Items listed in a dataset:
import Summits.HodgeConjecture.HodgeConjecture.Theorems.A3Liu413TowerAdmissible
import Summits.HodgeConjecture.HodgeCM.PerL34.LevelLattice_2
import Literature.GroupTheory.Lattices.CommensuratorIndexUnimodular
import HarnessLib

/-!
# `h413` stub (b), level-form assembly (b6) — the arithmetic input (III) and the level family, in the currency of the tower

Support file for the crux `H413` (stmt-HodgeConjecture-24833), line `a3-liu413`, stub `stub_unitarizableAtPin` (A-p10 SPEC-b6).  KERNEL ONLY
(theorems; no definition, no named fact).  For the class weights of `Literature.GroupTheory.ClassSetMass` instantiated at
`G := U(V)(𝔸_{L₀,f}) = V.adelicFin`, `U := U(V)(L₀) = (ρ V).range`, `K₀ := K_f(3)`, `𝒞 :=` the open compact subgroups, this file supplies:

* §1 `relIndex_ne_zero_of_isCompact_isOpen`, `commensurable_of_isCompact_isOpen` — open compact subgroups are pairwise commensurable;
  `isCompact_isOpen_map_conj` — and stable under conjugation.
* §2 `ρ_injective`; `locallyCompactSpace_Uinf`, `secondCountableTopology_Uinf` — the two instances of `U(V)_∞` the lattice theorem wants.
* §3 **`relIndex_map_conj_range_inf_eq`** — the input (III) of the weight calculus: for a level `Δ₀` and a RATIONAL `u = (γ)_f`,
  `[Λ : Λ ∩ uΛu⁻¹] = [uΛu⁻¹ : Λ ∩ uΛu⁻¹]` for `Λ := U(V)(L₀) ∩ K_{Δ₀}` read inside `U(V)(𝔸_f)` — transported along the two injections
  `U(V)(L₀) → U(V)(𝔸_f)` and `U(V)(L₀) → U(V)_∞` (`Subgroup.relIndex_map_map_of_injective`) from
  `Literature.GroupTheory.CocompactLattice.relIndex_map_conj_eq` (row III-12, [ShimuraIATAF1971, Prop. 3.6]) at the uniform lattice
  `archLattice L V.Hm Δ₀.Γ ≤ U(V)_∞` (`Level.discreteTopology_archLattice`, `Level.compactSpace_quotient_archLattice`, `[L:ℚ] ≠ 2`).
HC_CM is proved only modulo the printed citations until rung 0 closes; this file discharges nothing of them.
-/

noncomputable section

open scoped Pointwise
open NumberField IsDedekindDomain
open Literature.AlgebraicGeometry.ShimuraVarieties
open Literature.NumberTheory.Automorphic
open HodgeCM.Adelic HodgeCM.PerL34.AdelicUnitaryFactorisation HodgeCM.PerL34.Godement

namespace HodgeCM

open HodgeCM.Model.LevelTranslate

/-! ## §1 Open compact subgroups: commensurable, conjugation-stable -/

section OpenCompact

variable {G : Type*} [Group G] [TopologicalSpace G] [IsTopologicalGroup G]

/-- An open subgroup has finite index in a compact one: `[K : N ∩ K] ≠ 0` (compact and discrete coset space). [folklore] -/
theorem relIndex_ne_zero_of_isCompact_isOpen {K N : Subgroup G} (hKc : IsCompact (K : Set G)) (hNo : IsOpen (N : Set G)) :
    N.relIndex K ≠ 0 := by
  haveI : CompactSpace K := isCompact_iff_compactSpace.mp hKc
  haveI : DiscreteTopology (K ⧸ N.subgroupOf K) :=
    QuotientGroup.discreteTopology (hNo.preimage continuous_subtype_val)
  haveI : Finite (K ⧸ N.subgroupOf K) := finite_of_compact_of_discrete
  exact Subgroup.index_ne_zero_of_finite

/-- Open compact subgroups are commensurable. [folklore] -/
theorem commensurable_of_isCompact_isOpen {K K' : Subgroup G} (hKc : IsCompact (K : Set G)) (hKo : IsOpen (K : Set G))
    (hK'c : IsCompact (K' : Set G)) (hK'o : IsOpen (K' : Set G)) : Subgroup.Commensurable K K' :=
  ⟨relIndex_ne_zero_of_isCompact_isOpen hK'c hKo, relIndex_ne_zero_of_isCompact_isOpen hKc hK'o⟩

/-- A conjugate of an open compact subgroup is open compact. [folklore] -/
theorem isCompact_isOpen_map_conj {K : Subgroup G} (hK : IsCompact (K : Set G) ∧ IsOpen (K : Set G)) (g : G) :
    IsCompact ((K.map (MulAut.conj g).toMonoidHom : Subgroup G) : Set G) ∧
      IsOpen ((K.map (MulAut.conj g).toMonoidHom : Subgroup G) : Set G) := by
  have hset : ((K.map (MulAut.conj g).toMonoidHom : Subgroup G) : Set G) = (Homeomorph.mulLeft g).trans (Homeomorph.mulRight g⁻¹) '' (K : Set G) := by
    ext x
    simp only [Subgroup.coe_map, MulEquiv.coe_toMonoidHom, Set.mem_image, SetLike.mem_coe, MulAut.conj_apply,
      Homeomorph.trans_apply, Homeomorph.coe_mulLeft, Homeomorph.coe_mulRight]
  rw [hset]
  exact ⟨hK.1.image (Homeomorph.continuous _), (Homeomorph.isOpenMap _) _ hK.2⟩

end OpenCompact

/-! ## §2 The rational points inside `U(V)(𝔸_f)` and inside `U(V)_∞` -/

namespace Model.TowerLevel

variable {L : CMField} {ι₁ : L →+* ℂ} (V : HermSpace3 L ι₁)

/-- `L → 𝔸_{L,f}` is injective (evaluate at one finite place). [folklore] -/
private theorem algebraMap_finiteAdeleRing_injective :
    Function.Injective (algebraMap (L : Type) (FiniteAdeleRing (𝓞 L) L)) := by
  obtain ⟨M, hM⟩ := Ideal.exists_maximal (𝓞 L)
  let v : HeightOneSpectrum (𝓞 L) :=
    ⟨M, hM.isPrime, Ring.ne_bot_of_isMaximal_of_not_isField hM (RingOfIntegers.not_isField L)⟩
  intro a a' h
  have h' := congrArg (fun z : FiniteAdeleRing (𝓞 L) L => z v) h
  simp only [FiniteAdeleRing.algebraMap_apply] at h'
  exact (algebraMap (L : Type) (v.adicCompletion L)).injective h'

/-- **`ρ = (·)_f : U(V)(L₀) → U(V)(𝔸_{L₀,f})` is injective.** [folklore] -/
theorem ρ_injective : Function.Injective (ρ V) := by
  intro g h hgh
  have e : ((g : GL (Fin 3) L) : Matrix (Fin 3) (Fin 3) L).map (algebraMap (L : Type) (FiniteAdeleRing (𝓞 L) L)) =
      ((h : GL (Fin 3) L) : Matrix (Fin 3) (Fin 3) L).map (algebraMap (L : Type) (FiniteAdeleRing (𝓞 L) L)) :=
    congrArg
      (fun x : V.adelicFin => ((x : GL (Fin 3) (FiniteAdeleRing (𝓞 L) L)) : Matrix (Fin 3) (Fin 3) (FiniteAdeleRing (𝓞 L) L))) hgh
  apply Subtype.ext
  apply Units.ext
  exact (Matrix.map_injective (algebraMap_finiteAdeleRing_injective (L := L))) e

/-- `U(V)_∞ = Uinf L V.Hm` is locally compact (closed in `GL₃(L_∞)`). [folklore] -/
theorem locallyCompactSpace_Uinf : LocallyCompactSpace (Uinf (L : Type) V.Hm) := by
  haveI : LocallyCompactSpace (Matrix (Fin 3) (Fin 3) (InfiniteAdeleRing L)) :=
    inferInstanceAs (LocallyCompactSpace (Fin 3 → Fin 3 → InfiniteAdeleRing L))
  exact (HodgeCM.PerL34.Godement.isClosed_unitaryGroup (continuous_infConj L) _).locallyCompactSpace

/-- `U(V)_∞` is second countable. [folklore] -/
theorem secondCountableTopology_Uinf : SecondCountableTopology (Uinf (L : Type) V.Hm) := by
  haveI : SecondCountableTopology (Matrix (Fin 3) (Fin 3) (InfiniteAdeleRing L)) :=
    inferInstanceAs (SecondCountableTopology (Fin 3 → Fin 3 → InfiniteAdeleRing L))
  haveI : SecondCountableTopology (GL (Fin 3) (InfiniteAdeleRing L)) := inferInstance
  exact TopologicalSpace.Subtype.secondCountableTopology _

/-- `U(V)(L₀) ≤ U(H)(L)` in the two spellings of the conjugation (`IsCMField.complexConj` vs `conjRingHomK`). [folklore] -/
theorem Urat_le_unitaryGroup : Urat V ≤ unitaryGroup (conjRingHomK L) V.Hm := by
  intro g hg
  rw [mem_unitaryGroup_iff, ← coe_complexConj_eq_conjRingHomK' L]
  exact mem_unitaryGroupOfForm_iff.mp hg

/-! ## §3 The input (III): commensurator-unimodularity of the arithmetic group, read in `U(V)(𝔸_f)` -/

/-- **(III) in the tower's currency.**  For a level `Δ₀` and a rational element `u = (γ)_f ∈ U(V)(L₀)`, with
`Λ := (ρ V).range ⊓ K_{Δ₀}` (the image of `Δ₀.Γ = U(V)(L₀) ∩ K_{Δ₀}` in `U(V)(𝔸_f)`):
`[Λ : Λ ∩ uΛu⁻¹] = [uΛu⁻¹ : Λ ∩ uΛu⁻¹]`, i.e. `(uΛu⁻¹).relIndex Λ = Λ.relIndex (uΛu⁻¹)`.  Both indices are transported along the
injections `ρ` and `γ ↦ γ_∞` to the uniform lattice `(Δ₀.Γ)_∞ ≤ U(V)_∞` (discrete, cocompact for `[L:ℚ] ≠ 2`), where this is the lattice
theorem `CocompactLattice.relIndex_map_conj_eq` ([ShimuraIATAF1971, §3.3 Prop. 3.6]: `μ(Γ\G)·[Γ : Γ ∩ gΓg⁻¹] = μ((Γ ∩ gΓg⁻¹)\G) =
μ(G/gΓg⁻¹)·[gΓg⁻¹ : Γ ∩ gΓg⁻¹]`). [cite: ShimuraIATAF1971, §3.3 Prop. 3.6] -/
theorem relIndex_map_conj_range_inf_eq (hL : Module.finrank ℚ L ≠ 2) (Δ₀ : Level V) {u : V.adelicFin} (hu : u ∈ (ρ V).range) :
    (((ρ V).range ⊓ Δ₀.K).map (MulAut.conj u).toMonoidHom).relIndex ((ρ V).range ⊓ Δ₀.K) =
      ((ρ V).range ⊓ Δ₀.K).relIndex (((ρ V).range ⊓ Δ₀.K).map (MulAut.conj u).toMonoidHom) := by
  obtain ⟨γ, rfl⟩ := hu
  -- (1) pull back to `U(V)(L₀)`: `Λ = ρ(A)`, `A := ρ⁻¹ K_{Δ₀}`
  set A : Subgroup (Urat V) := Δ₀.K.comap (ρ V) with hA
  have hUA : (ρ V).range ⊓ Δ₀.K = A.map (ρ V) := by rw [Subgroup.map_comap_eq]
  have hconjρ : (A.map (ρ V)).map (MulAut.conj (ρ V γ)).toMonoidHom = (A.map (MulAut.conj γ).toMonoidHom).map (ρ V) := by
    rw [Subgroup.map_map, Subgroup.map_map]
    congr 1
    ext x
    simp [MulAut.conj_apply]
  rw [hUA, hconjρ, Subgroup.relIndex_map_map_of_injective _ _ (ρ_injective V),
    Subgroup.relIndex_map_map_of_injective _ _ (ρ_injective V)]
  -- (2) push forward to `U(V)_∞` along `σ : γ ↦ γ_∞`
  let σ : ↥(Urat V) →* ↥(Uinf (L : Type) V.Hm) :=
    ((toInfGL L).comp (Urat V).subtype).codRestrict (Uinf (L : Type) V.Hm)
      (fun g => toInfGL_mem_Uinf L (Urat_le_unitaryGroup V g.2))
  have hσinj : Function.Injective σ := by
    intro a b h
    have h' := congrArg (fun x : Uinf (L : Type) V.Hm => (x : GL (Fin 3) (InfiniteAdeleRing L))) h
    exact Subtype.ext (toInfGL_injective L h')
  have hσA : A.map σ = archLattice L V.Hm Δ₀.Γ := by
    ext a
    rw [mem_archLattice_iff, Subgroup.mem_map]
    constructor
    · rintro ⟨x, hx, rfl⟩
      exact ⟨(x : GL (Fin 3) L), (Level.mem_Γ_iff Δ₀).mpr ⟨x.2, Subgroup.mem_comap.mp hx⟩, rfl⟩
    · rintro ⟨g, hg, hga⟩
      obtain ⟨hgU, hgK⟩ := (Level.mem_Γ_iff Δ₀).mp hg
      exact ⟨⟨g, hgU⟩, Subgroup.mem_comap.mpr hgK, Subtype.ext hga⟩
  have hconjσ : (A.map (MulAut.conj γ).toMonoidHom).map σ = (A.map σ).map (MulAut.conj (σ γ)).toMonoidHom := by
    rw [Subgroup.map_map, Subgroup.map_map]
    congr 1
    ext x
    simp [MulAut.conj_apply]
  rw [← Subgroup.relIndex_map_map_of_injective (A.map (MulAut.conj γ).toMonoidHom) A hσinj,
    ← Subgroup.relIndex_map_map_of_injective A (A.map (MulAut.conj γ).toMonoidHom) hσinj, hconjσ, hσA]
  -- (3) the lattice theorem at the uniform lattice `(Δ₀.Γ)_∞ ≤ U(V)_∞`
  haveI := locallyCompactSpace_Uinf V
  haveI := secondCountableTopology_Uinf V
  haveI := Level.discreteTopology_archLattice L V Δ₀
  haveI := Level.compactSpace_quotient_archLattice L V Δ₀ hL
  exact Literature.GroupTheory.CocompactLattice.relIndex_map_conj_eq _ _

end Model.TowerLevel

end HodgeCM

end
* * *
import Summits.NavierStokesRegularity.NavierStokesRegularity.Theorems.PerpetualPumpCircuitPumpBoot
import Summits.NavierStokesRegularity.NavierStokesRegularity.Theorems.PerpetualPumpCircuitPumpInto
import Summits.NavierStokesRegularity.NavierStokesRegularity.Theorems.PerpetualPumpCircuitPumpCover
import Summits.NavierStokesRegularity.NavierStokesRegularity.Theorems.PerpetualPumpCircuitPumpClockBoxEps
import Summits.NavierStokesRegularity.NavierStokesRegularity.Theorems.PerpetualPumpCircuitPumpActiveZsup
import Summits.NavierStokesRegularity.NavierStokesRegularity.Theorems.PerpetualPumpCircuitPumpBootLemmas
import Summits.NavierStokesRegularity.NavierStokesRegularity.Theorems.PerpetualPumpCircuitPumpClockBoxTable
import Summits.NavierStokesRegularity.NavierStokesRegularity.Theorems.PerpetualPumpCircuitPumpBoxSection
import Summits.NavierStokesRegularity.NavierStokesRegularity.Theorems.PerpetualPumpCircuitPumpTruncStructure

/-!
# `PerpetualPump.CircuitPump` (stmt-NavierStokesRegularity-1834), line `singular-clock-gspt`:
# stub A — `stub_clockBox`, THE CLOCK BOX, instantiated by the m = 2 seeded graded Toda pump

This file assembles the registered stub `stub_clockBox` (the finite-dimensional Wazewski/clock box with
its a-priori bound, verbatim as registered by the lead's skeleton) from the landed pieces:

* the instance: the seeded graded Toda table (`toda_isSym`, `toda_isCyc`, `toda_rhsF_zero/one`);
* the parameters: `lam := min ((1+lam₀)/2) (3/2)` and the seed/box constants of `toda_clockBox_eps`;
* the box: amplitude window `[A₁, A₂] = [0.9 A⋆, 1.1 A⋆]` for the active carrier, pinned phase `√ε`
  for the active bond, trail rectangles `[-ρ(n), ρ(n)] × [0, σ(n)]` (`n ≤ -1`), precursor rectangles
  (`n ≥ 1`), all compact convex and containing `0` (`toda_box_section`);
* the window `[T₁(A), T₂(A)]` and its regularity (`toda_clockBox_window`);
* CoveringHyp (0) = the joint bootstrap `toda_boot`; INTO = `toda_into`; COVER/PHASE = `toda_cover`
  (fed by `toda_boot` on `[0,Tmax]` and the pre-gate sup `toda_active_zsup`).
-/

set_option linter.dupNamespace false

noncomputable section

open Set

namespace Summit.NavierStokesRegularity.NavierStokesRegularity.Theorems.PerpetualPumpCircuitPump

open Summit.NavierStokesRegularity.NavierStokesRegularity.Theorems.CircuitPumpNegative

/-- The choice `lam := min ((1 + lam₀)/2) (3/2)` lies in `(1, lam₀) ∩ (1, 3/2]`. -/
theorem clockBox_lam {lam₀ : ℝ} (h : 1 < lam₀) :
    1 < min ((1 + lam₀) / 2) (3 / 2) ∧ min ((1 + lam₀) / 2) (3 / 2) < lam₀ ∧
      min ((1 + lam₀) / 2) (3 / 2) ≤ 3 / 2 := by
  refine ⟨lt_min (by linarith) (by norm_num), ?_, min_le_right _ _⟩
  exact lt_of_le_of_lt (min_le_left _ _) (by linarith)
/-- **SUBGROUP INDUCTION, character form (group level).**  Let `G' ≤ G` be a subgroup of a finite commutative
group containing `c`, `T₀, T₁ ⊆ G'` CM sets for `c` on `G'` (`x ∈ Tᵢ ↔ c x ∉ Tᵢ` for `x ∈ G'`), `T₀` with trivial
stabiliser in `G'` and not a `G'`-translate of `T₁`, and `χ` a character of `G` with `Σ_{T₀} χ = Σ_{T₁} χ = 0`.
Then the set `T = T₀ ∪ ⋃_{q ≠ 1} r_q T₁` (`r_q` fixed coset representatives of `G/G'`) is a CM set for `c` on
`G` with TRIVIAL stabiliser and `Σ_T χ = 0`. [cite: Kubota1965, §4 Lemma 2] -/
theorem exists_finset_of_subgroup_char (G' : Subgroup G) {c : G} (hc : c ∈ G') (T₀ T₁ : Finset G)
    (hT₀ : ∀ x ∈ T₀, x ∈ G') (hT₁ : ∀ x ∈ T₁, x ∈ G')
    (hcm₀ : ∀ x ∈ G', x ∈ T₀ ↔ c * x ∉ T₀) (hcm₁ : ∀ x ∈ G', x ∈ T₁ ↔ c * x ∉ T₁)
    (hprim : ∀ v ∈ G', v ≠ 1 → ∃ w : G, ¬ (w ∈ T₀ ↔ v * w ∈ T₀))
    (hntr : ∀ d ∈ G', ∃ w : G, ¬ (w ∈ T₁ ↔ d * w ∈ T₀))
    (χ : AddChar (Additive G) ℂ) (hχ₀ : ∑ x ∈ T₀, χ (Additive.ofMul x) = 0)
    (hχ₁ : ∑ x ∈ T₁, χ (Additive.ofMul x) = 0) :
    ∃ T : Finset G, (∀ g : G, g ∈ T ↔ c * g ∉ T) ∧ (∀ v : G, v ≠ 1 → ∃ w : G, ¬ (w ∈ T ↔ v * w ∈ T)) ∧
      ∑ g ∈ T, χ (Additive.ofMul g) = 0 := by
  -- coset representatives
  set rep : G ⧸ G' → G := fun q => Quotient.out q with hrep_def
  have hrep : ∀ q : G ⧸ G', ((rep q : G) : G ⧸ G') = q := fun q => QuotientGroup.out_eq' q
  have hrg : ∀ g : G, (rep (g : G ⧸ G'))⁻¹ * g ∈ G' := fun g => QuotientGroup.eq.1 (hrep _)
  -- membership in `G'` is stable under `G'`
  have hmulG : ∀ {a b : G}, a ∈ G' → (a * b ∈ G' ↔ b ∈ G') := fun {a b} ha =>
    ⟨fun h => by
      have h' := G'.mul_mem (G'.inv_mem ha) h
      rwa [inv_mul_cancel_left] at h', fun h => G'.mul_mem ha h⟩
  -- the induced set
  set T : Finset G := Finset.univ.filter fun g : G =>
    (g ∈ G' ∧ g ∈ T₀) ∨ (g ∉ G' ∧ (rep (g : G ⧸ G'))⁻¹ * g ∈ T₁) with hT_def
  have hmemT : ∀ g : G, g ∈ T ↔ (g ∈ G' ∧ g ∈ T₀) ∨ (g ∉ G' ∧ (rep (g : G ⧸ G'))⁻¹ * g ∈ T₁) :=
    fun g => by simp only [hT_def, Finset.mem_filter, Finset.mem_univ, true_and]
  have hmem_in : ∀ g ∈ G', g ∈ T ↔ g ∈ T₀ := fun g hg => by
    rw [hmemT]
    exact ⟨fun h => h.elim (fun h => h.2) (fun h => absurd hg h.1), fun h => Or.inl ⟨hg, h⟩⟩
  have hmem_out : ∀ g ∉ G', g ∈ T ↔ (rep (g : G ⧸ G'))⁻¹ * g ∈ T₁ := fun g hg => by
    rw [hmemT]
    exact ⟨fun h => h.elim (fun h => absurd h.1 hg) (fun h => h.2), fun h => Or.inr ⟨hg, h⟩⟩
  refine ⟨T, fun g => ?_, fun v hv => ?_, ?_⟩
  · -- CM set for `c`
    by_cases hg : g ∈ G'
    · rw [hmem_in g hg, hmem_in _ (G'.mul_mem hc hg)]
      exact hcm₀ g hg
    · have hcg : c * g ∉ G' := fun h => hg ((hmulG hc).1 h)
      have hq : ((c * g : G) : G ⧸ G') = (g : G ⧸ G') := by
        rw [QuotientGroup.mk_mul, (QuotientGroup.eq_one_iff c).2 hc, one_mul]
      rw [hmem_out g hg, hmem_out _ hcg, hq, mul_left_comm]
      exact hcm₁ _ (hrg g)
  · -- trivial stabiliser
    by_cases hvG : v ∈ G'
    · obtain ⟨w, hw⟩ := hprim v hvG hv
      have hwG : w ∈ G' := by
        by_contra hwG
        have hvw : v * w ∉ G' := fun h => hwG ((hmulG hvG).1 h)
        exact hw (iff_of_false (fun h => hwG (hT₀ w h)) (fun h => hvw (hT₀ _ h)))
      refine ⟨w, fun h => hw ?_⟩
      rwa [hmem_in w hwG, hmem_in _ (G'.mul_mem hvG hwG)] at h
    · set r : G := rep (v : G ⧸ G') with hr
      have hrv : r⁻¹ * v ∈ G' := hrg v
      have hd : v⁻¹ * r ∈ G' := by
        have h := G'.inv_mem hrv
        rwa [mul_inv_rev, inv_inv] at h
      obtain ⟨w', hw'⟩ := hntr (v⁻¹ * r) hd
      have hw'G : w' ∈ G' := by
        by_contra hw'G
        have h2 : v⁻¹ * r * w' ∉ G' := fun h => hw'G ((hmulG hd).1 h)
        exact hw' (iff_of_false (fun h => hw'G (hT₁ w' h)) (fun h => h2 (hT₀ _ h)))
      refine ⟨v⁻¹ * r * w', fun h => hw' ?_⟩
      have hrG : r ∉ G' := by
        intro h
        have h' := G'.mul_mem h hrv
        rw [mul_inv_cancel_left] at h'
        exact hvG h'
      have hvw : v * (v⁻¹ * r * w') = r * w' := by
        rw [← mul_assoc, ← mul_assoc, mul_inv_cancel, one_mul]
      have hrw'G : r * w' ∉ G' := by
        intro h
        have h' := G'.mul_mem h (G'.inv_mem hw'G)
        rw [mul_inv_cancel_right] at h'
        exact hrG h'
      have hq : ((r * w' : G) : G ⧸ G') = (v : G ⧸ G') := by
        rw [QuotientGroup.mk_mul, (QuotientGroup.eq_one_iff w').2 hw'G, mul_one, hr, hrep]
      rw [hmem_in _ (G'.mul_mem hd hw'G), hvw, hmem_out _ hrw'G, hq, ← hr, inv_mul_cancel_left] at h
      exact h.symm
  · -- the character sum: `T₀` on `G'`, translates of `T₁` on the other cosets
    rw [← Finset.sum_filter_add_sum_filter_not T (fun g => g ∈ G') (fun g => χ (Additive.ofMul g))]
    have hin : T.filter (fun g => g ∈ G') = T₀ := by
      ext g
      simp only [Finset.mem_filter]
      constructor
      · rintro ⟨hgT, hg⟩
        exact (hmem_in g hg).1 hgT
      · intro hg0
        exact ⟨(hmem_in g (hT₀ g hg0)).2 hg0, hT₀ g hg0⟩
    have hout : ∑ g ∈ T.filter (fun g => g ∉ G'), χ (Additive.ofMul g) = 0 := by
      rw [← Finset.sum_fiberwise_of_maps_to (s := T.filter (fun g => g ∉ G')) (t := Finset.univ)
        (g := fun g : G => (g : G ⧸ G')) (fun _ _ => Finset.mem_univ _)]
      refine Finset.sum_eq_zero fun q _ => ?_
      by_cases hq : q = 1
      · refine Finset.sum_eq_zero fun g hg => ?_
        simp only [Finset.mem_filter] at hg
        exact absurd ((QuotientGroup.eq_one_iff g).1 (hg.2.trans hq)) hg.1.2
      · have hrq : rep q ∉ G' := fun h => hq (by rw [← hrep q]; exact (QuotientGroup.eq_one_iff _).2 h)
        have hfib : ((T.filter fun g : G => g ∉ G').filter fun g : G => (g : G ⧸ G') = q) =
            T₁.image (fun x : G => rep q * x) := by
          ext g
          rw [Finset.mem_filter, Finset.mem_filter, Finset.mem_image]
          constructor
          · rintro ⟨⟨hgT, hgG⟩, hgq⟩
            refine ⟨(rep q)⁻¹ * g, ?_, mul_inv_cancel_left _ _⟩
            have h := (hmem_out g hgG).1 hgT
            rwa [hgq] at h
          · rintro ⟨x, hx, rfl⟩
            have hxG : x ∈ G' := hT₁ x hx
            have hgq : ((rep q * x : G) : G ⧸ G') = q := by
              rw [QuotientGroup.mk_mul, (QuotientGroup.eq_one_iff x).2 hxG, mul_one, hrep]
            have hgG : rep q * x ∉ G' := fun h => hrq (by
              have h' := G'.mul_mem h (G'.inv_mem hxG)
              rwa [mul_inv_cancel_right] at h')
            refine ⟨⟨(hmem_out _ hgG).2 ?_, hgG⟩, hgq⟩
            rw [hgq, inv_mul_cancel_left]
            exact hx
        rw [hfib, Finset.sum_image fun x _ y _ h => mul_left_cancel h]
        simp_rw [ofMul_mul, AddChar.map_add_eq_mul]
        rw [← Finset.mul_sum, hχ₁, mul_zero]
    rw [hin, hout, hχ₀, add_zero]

(Task item) Could you find every line in the records above that contains the word "seeded" and copy it?

(Written solution)
# stub A — `stub_clockBox`, THE CLOCK BOX, instantiated by the m = 2 seeded graded Toda pump
* the instance: the seeded graded Toda table (`toda_isSym`, `toda_isCyc`, `toda_rhsF_zero/one`);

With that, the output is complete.